CW: What compelled me most about ERW was the time and potential to win marriage. I found the court defeat particularly interesting. It will take a lot of people to get support and to get marriage, but I'd love to live in a place where people can make such a great impact. We have a good chance to achieve it here. The grassroots for LGBT rights have been around Seattle for 30 years and have spread throughout the city. That would not happen in Georgia or Utah; we have a much better chance here. I'm thrilled to get on board and that the community is so supportive. Heaven knows I want to get married.

LW: What is the next step in your mind to approach the right to legally marry a same-sex partner in Washington State?

CW: A careful step. It takes people to make things happen--the legislature, the governor--to build success on top of the last session. In the short term, we can take significant steps to see that it happens soon. It's important for people to show up and get registered so that our government knows how many people want to get married.

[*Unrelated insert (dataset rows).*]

import Mathlib
import Summits.AtomisticToContinuum.HydrodynamicLimit.Theorems.ImplosionDichotomyDenseExcursionPackingAnalyticSonicApriori
import Summits.AtomisticToContinuum.HydrodynamicLimit.Theorems.ImplosionDichotomyDenseExcursionPackingAnalyticSonicExistenceStep
import Literature.Analysis.ODE.HolomorphicLinearODEStarConvex

/-!
# EXISTENCE of the bounded holomorphic solution of the order-`k` packing problem on the complex sonic triangle
# (crux `DenseExcursion`, stmt-AtomisticToContinuum-12586, line `sonic-cavity-renewal` v9, stub `stub_analyticPackingImplosion`)

Helper file (`--supports stmt-AtomisticToContinuum-12586`, line lead a2, wave-5 worker D2, task `sonicWindow_analytic_bound`,
worker report `work/stubs/D2_triangle.REPORT.md`). For `Λ ≥ Λ₀`, `ρ ≤ ρ₀`, holomorphic bounded sources `f₁, f₂` on the sonic
triangle `𝒟_ρ` and a prescribed value `m₀` of the regular characteristic `M = U₁ − 3U₂` at the sonic point, the complexified
resolvent system `Λ U − L_ℂ U = f` has a BOUNDED HOLOMORPHIC solution on `𝒟_ρ` (`sonicTriangle_holomorphic_existence`,
REGISTERED helper). Construction: Picard iteration `(P_{n+1}, M_{n+1}) = (T_{Λ/κ}[H(P_n, M_n)], transport(P_n; m₀))`
(`eulerResolvent_holomorphic_bound`, `exists_holomorphic_linearODE_of_starConvex`), contraction by `1/2` in the weighted norm
`e^{−K‖z‖}`, `K = Λ + 5C_β` (`euler_step_weighted`, `transport_step_weighted`), uniform geometric convergence
(`geometric_uniform_limit`), holomorphy of the limit and convergence of derivatives (`TendstoLocallyUniformlyOn.differentiableOn`,
`.deriv`), and the inverse characteristic change of variables.

Sources: Coddington–Levinson 1955 Ch. 1 §3, Ch. 4 §2; Nirenberg 1972. NOT here: the identification with the real solution.
-/

noncomputable section

open Set Metric Filter Topology

namespace Summit.AtomisticToContinuum.HydrodynamicLimit.Theorems.PackingAnalyticImplosion

open Summit.AtomisticToContinuum.HydrodynamicLimit.Theorems.R2OneModeTwoConditions
open Summit.AtomisticToContinuum.HydrodynamicLimit.Theorems.SonicCavityRenewal
open Literature.Analysis.ODE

We need to make sure that it is known to be critical to people. We need to let officials see it's a really important issue to so many people.

LW: Do you think that Gay marriage is in the foreseeable future, or quite a ways in the future?

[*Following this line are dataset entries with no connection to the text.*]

/-- **THE PROPOSITION, SATURATED COCHARACTER FORM.**  A vector of the rational span of the translates of `Σ` (the rational
cocharacter space of `MT(∏_i A_i)`) is INTEGRAL as soon as its top component is: the projection maps the lattice of integral
points of `span_ℚ{v_τ}` — the cocharacter group `X_*(MT(J_{p^k}))` — ONTO that of `span_ℚ{w_τ}` = `X_*(MT(X_{p^k}))` with
integral inverse; together with `eq_zero_of_top_eq_zero` (injectivity) this is the isomorphism of the cocharacter LATTICES,
finer than the equality of their ranks (the isogeny). [cite: GalleseGoodsonLombardo2024, §1 «Results in families» Proposition and §7.2] -/
theorem integral_of_top_integral (hdvd : ∀ i, lev i ∣ lev i₀) (hodd : ∀ i, Odd (lev i₀ / lev i))
    (hrad : ∀ i (a : ℕ), a.Coprime (lev i) → a.Coprime (lev i₀)) (h2 : 2 < lev i₀)
    (hΦ : ∀ i (σ : K i →+* ℂ), σ ∈ (Φ i).1 ↔ 2 * (expOf (lev i) (K i) σ).val < lev i)
    {f : ((i : Fin k) × (K i →+* ℂ)) → ℚ}
    (hf : f ∈ Submodule.span ℚ (Set.range fun τ : ℂ ≃+* ℂ => translateInd (familyType Φ) τ))
    (hint : ∀ x : K i₀ →+* ℂ, ∃ c : ℤ, f ⟨i₀, x⟩ = c) (z : (i : Fin k) × (K i →+* ℂ)) : ∃ c : ℤ, f z = c := by
  classical
  obtain ⟨M, hM⟩ := apply_eq_sum_top_of_mem_span (Φ := Φ) hdvd hodd hrad h2 hΦ
  choose c hc using hint
  refine ⟨∑ x, M z x * c x, ?_⟩
  rw [hM f hf z]
  push_cast
  exact Finset.sum_congr rfl fun x _ => by rw [hc x]

/-- **Injectivity on the rational span**: a vector of `span_ℚ{v_τ}` with zero top component is zero — the projection
`X_*(MT(∏_i A_i)) ⊗ ℚ → X_*(MT(A_{top})) ⊗ ℚ` is injective, i.e. `MT(J_{p^k}) → MT(X_{p^k})` is an ISOGENY (equal ranks:
`cmFamilyRank_eq_cmTypeRank_of_isPrimePow`, Goodson's Conjectures 5.9/5.11 in rank form).
[cite: GalleseGoodsonLombardo2024, §7.2 (proof of the Proposition)] [cite: Goodson2024DegeneracyFermat, §5.3 Conjectures 5.9, 5.11] -/
theorem eq_zero_of_top_eq_zero (hdvd : ∀ i, lev i ∣ lev i₀) (hodd : ∀ i, Odd (lev i₀ / lev i))
    (hrad : ∀ i (a : ℕ), a.Coprime (lev i) → a.Coprime (lev i₀)) (h2 : 2 < lev i₀)
    (hΦ : ∀ i (σ : K i →+* ℂ), σ ∈ (Φ i).1 ↔ 2 * (expOf (lev i) (K i) σ).val < lev i)
    {f : ((i : Fin k) × (K i →+* ℂ)) → ℚ}
    (hf : f ∈ Submodule.span ℚ (Set.range fun τ : ℂ ≃+* ℂ => translateInd (familyType Φ) τ))
    (htop : ∀ x : K i₀ →+* ℂ, f ⟨i₀, x⟩ = 0) : f = 0 := by
  obtain ⟨M, hM⟩ := apply_eq_sum_top_of_mem_span (Φ := Φ) hdvd hodd hrad h2 hΦ
  funext z
  rw [hM f hf z]
  simp [htop]

open scoped Classical in
/-- **THEOREM 62 (1): the equations `f_a`.**  For a lower embedding `z = (d₁, y)` and ANY partition `B ⊔ C` of its fibre
`{x : e(x) ≡ e(y) (mod d₁)}` in `Hom(ℚ(ζ_{d₀}), ℂ)` with `|B| = (d₀/d₁ − 1)/2` (so `|C| = |B| + 1`), the integral character
`δ_z + Σ_{b∈B} δ_{b̄} − Σ_{c∈C} δ_c` ANNIHILATES EVERY TRANSLATE of `Σ`: it is an EQUATION of the Mumford–Tate group of the family —
«for every integer `1 ≤ a ≤ m−1` divisible by `p` and any choice of sets `B, C` as above, the expression
`f_a : x_a · ∏_{b∈B} x_{p^k−b} / ∏_{c∈C} x_c` is an equation for `MT(J_m)`», proved there from Lemma 60 exactly as here
(`Σ_B (w(b) + w(b̄)) = |B|`).  [cite: GalleseGoodsonLombardo2024, §7.2 Thm. 62 (1) and eq. (additional f_a equation form)] -/
theorem equation_fa (hdvd : ∀ i, lev i ∣ lev i₀) (hodd : ∀ i, Odd (lev i₀ / lev i))
    (hrad : ∀ i (a : ℕ), a.Coprime (lev i) → a.Coprime (lev i₀)) (h2 : 2 < lev i₀)
    (hΦ : ∀ i (σ : K i →+* ℂ), σ ∈ (Φ i).1 ↔ 2 * (expOf (lev i) (K i) σ).val < lev i)
    (z : (i : Fin k) × (K i →+* ℂ)) {B : Finset (K i₀ →+* ℂ)}
    (hB : B ⊆ Finset.univ.filter fun x : K i₀ →+* ℂ =>
      ZMod.castHom (hdvd z.1) (ZMod (lev z.1)) (expOf (lev i₀) (K i₀) x) = expOf (lev z.1) (K z.1) z.2)
    (hcard : 2 * B.card + 1 = lev i₀ / lev z.1) (τ : ℂ ≃+* ℂ) :
    translateInd (familyType Φ) τ z + ∑ b ∈ B, translateInd (Φ i₀).1 τ (ComplexEmbedding.conjugate b) -
      ∑ c ∈ (Finset.univ.filter fun x : K i₀ →+* ℂ =>
          ZMod.castHom (hdvd z.1) (ZMod (lev z.1)) (expOf (lev i₀) (K i₀) x) = expOf (lev z.1) (K z.1) z.2) \ B,
        translateInd (Φ i₀).1 τ c = 0 := by
  obtain ⟨i, y⟩ := z
  dsimp only at hB hcard ⊢
  rw [translateInd_familyType_eq_sum_fibre_sub (hdvd i) (hodd i) (hrad i) hΦ τ y]
  simp only [CMAlgebra.translateInd_familyType, translateInd_conjugate_eq_one_sub h2]
  rw [Finset.sum_sub_distrib, Finset.sum_const, ← Finset.sum_sdiff hB]
  simp only [nsmul_eq_mul, mul_one]
  have hc : ((lev i₀ / lev i - 1) / 2 : ℕ) = B.card := by omega
  rw [hc]
  ring

end Lattice

/-! ## §4 The printed case: the Jacobian family of an odd prime power `J_{p^k} ∼ X_p × X_{p²} × ⋯ × X_{p^k}` -/

section PrimePower

open Literature.NumberTheory.ComplexMultiplication
open Literature.AlgebraicGeometry.Motives (CMType)
open Literature.AlgebraicGeometry.Pohlmann1968 Literature.AlgebraicGeometry.Pohlmann1968.Cyclotomic
open Literature.AlgebraicGeometry.Pohlmann1968.CMAlgebra
open scoped Literature.NumberTheory.ComplexMultiplication

variable {k : ℕ} {lev : Fin k → ℕ} [∀ i, NeZero (lev i)] {K : Fin k → Type} [∀ i, Field (K i)]
  [∀ i, NumberField (K i)] [∀ i, IsCyclotomicExtension {lev i} ℚ (K i)] {Φ : ∀ i, CMType (K i)} {i₀ : Fin k}

omit [∀ i, NeZero (lev i)] [∀ i, NumberField (K i)] [∀ i, IsCyclotomicExtension {lev i} ℚ (K i)] in
/-- **The levels of `J_{p^k}`.**  For levels `d_i > 1` dividing an odd prime power `m = p^k` with `d_{i₀} = m`: every `d_i = p^{j_i}`
divides `d_{i₀}`, the quotients `p^{k−j_i}` are odd, and an integer prime to `d_i` is prime to `d_{i₀}` (same prime `p`) — the
standing hypotheses of §§2–3. [cite: GalleseGoodsonLombardo2024, §7.2 (proof of the Proposition: «`J_{p^k} ∼ ∏_{1 ≤ i ≤ k} X_{p^i}`»)] -/
theorem levels_of_isPrimePow {m : ℕ} (hodd : Odd m) (hpp : IsPrimePow m) (hdvd : ∀ i, lev i ∣ m) (hi₀ : lev i₀ = m)
    (h1 : ∀ i, 1 < lev i) :
    (∀ i, lev i ∣ lev i₀) ∧ (∀ i, Odd (lev i₀ / lev i)) ∧ (∀ i (a : ℕ), a.Coprime (lev i) → a.Coprime (lev i₀)) := by
  obtain ⟨p, e, hp, he, rfl⟩ := (isPrimePow_nat_iff m).1 hpp
  have hpodd : Odd p := (Nat.odd_pow_iff he.ne').1 hodd
  have hlev : ∀ i, ∃ j, 0 < j ∧ j ≤ e ∧ lev i = p ^ j := fun i => by
    obtain ⟨j, hj, hji⟩ := (Nat.dvd_prime_pow hp).1 (hdvd i)
    refine ⟨j, Nat.pos_of_ne_zero ?_, hj, hji⟩
    rintro rfl
    have := h1 i
    rw [hji, pow_zero] at this
    omega
  refine ⟨fun i => by rw [hi₀]; exact hdvd i, fun i => ?_, fun i a ha => ?_⟩
  · obtain ⟨j, _, hj, hji⟩ := hlev i
    rw [hi₀, hji, Nat.pow_div hj hp.pos]
    exact hpodd.pow
  · obtain ⟨j, hj0, _, hji⟩ := hlev i
    rw [hji] at ha
    rw [hi₀]
    exact (Nat.Coprime.coprime_dvd_right (dvd_pow_self p hj0.ne') ha).pow_right e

CW: I'd say that it should be in the foreseeable future. That's the way I'd like to say it. Leaders in the state need courage to see it through. We have amazing leaders in the Legislature already, who made a fantastic achievement in passing the Domestic Partnership Bill. They are showing others that it can happen and we should thank them every day. Our leaders are showing courage to their peers and other legislatures in the country, they are teaching them that changes can be made.

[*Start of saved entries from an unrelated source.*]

import Mathlib.Algebra.BigOperators.Fin
import Mathlib.Algebra.BigOperators.Pi
import Mathlib.Algebra.Order.BigOperators.Ring.Finset
import Mathlib.Algebra.Order.Ring.Defs
import Mathlib.Data.Fintype.Pi
import Mathlib.Tactic

/-!
# Griffiths' first inequality on a finite spin system (blind cell PercRepro2, typer-1; mine-1 g9
`proofs/MINE1-IID-UNION.md` §2 — the inner sum of the core-free (PU)/(PART) theorem; lead g11
ASSIGNMENTS v11.11 "the Griffiths theorem (core-free (PU)) → typer-1's queue after PA-sub")

Spins `σ ∈ {±1}^ι` (encoded as `ι → Bool`, `spin true = 1`, `spin false = −1`), a monomial
`σ^a = Π_k σ_k^{a_k}` and a ferromagnetic pair interaction `Π_{(i,j,α,β) ∈ L} (α + β σ_i σ_j)` with
`α, β ≥ 0`:

**`griffiths_one`**: `0 ≤ Σ_σ σ^a · Π_{(i,j,α,β) ∈ L} (α + β σ_i σ_j)`.

Proof by induction on the interaction list: with no interaction `Σ_σ σ^a = Π_k (1 + (−1)^{a_k}) ≥ 0`
(`sum_spinPow`); adding a pair `(α + β σ_i σ_j)` splits the sum into `α` times the same sum and `β` times
the sum with the monomial `σ^{a + e_i + e_j}` (`spinPow_add_single`), both `≥ 0` by the induction
hypothesis. This is mine-1's "every term is a non-negative coefficient times `Σ_σ σ_A Π_F σ_iσ_j ∈ {0, 2^r}`".
-/

namespace Summit.Ventures.PercRepro2

namespace Griffiths

variable {R : Type*} [CommRing R] [LinearOrder R] [IsStrictOrderedRing R]

/-- The spin value of a Boolean: `true ↦ 1`, `false ↦ −1`. -/
def spin (x : Bool) : R := if x then 1 else -1

omit [LinearOrder R] [IsStrictOrderedRing R] in
/-- `σ² = 1`. -/
lemma spin_sq (x : Bool) : (spin x : R) ^ 2 = 1 := by
  cases x <;> simp [spin]

omit [LinearOrder R] [IsStrictOrderedRing R] in
/-- `σ · σ = 1`. -/
lemma spin_mul_self (x : Bool) : (spin x : R) * spin x = 1 := by
  cases x <;> simp [spin]

/-- `Σ_{x ∈ {±1}} x^n = 1 + (−1)^n ≥ 0`. -/
lemma sum_spin_pow_nonneg (n : ℕ) : (0 : R) ≤ ∑ x : Bool, (spin x : R) ^ n := by
  rw [Fintype.sum_bool]
  have h1 : (spin true : R) = 1 := rfl
  have h0 : (spin false : R) = -1 := rfl
  rw [h1, h0, one_pow]
  rcases Nat.even_or_odd n with h | h
  · rw [h.neg_one_pow]; norm_num
  · rw [h.neg_one_pow]; norm_num

variable {ι : Type*} [Fintype ι] [DecidableEq ι]

/-- The monomial `σ^a = Π_k σ_k^{a_k}`. -/
def spinPow (a : ι → ℕ) (b : ι → Bool) : R := ∏ k, (spin (b k) : R) ^ a k

/-- The free sum of a monomial factorises over the sites: `Σ_σ σ^a = Π_k (1 + (−1)^{a_k}) ≥ 0`. -/
lemma sum_spinPow_nonneg (a : ι → ℕ) : (0 : R) ≤ ∑ b : ι → Bool, spinPow a b := by
  unfold spinPow
  have := Fintype.prod_sum (fun k (x : Bool) => (spin x : R) ^ a k)
  rw [← this]
  exact Finset.prod_nonneg fun k _ => sum_spin_pow_nonneg (a k)

omit [LinearOrder R] [IsStrictOrderedRing R] in
/-- Multiplying the monomial by `σ_i` raises the exponent at `i`. -/
lemma spinPow_mul_spin (a : ι → ℕ) (i : ι) (b : ι → Bool) :
    spinPow a b * (spin (b i) : R) = spinPow (a + Pi.single i 1) b := by
  unfold spinPow
  have : (∏ k, (spin (b k) : R) ^ (a + Pi.single i 1 : ι → ℕ) k) =
      (∏ k, (spin (b k) : R) ^ a k) * ∏ k, (spin (b k) : R) ^ (Pi.single i 1 : ι → ℕ) k := by
    rw [← Finset.prod_mul_distrib]
    refine Finset.prod_congr rfl fun k _ => ?_
    rw [Pi.add_apply, pow_add]
  rw [this]
  congr 1
  rw [Finset.prod_eq_single i]
  · simp
  · intro k _ hk
    rw [Pi.single_eq_of_ne hk, pow_zero]
  · intro h
    exact absurd (Finset.mem_univ i) h

/-- **Griffiths' first inequality**: for `α, β ≥ 0`,
`0 ≤ Σ_σ σ^a · Π_{(i,j,α,β) ∈ L} (α + β σ_i σ_j)`. -/
theorem griffiths_one (a : ι → ℕ) (L : List (ι × ι × R × R))
    (hL : ∀ t ∈ L, 0 ≤ t.2.2.1 ∧ 0 ≤ t.2.2.2) :
    (0 : R) ≤ ∑ b : ι → Bool, spinPow a b *
      (L.map fun t => t.2.2.1 + t.2.2.2 * spin (b t.1) * spin (b t.2.1)).prod := by
  induction L generalizing a with
  | nil =>
    simp only [List.map_nil, List.prod_nil, mul_one]
    exact sum_spinPow_nonneg a
  | cons t L ih =>
    obtain ⟨i, j, α, β⟩ := t
    have hα : 0 ≤ α := (hL _ (List.mem_cons_self)).1
    have hβ : 0 ≤ β := (hL _ (List.mem_cons_self)).2
    have hL' : ∀ t ∈ L, 0 ≤ t.2.2.1 ∧ 0 ≤ t.2.2.2 := fun t ht => hL t (List.mem_cons_of_mem _ ht)
    simp only [List.map_cons, List.prod_cons]
    have hsplit : ∀ b : ι → Bool, spinPow a b *
        ((α + β * spin (b i) * spin (b j)) *
          (L.map fun t => t.2.2.1 + t.2.2.2 * spin (b t.1) * spin (b t.2.1)).prod) =
        α * (spinPow a b * (L.map fun t => t.2.2.1 + t.2.2.2 * spin (b t.1) * spin (b t.2.1)).prod) +
        β * (spinPow (a + Pi.single i 1 + Pi.single j 1) b *
          (L.map fun t => t.2.2.1 + t.2.2.2 * spin (b t.1) * spin (b t.2.1)).prod) := by
      intro b
      rw [← spinPow_mul_spin, ← spinPow_mul_spin]
      ring
    simp_rw [hsplit]
    rw [Finset.sum_add_distrib, ← Finset.mul_sum, ← Finset.mul_sum]
    exact add_nonneg (mul_nonneg hα (ih a hL')) (mul_nonneg hβ (ih _ hL'))

end Griffiths

end Summit.Ventures.PercRepro2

LW: There are currently a few Transgender issues that ERW hopes to address. Which issues do you plan to deal with first and what are you going to do?

CW: We need more Transgender people in activist roles in the state. In every area we need to identify what needs to happen. We are currently looking to pursue a fellowship for a Transgender person. It's a national program to bring issues into view. Fellowships can pay for the project and benefit the entire organization as well as the individual. There are a lot of organizations that offer fellowships, but there is one that we're looking at specifically.

LW: How do you feel about the police's current process of dealing with hate crimes?

CW: I want to explore further possibilities. A friend of mine in D.C. was mugged. Positive that the mugging was a hate crime, he worked with the police force to ensure safety and establish an LGBT unit. It was in its second year when I left and it was highly successful. The unit would police around the Gay community in D.C. on lookout for hate crimes. Lots of crimes aren't looked at as hate crimes, even though they might be one. Seattle is privileged in its LGBT access, and I think that it's worth exploring a police unit like the one in D.C.

LW: The annual poll recently released from Gallup found an all-time high amount of Gay tolerance across the nation. Particularly, those surveyed between the age of 18 and 34 were significantly supportive of homosexuality as an alternative lifestyle (75 percent of all surveyed). Why do you think that our society is growing more accepting and tolerant of Lesbian and Gay people?

CW: It's all contributed to our forefathers and foremothers at Stonewall. People are now coming out, saying who they are. Because of GLSEN (Gay, Lesbian and Straight Education Network) there are now out teachers. We say we are all just like you. We buy coffee; we buy gas, just like you.

It takes time for movements to be born. Now the payoff for all of the hard work has come. It is all a lesson of being out. Every movement is the same thing, people need to gather courage to be seen and make their voices heard. We aren't going to have marriage in a closet.

LW: Are there particular directions that you hope to take ERW and goals that you wish to reach?

CW: ERW is in it for the long haul. It's currently in its fourth year, so it's passed the first few "nail-biter" years. The organization successfully made it through the sink or swim trial and it is swimming. I am here to address and help issues; here to make an impact. I want people to know that marriage is not the end. It is a huge marker, but not the end. People rely on us, trust us, and we will be here for them.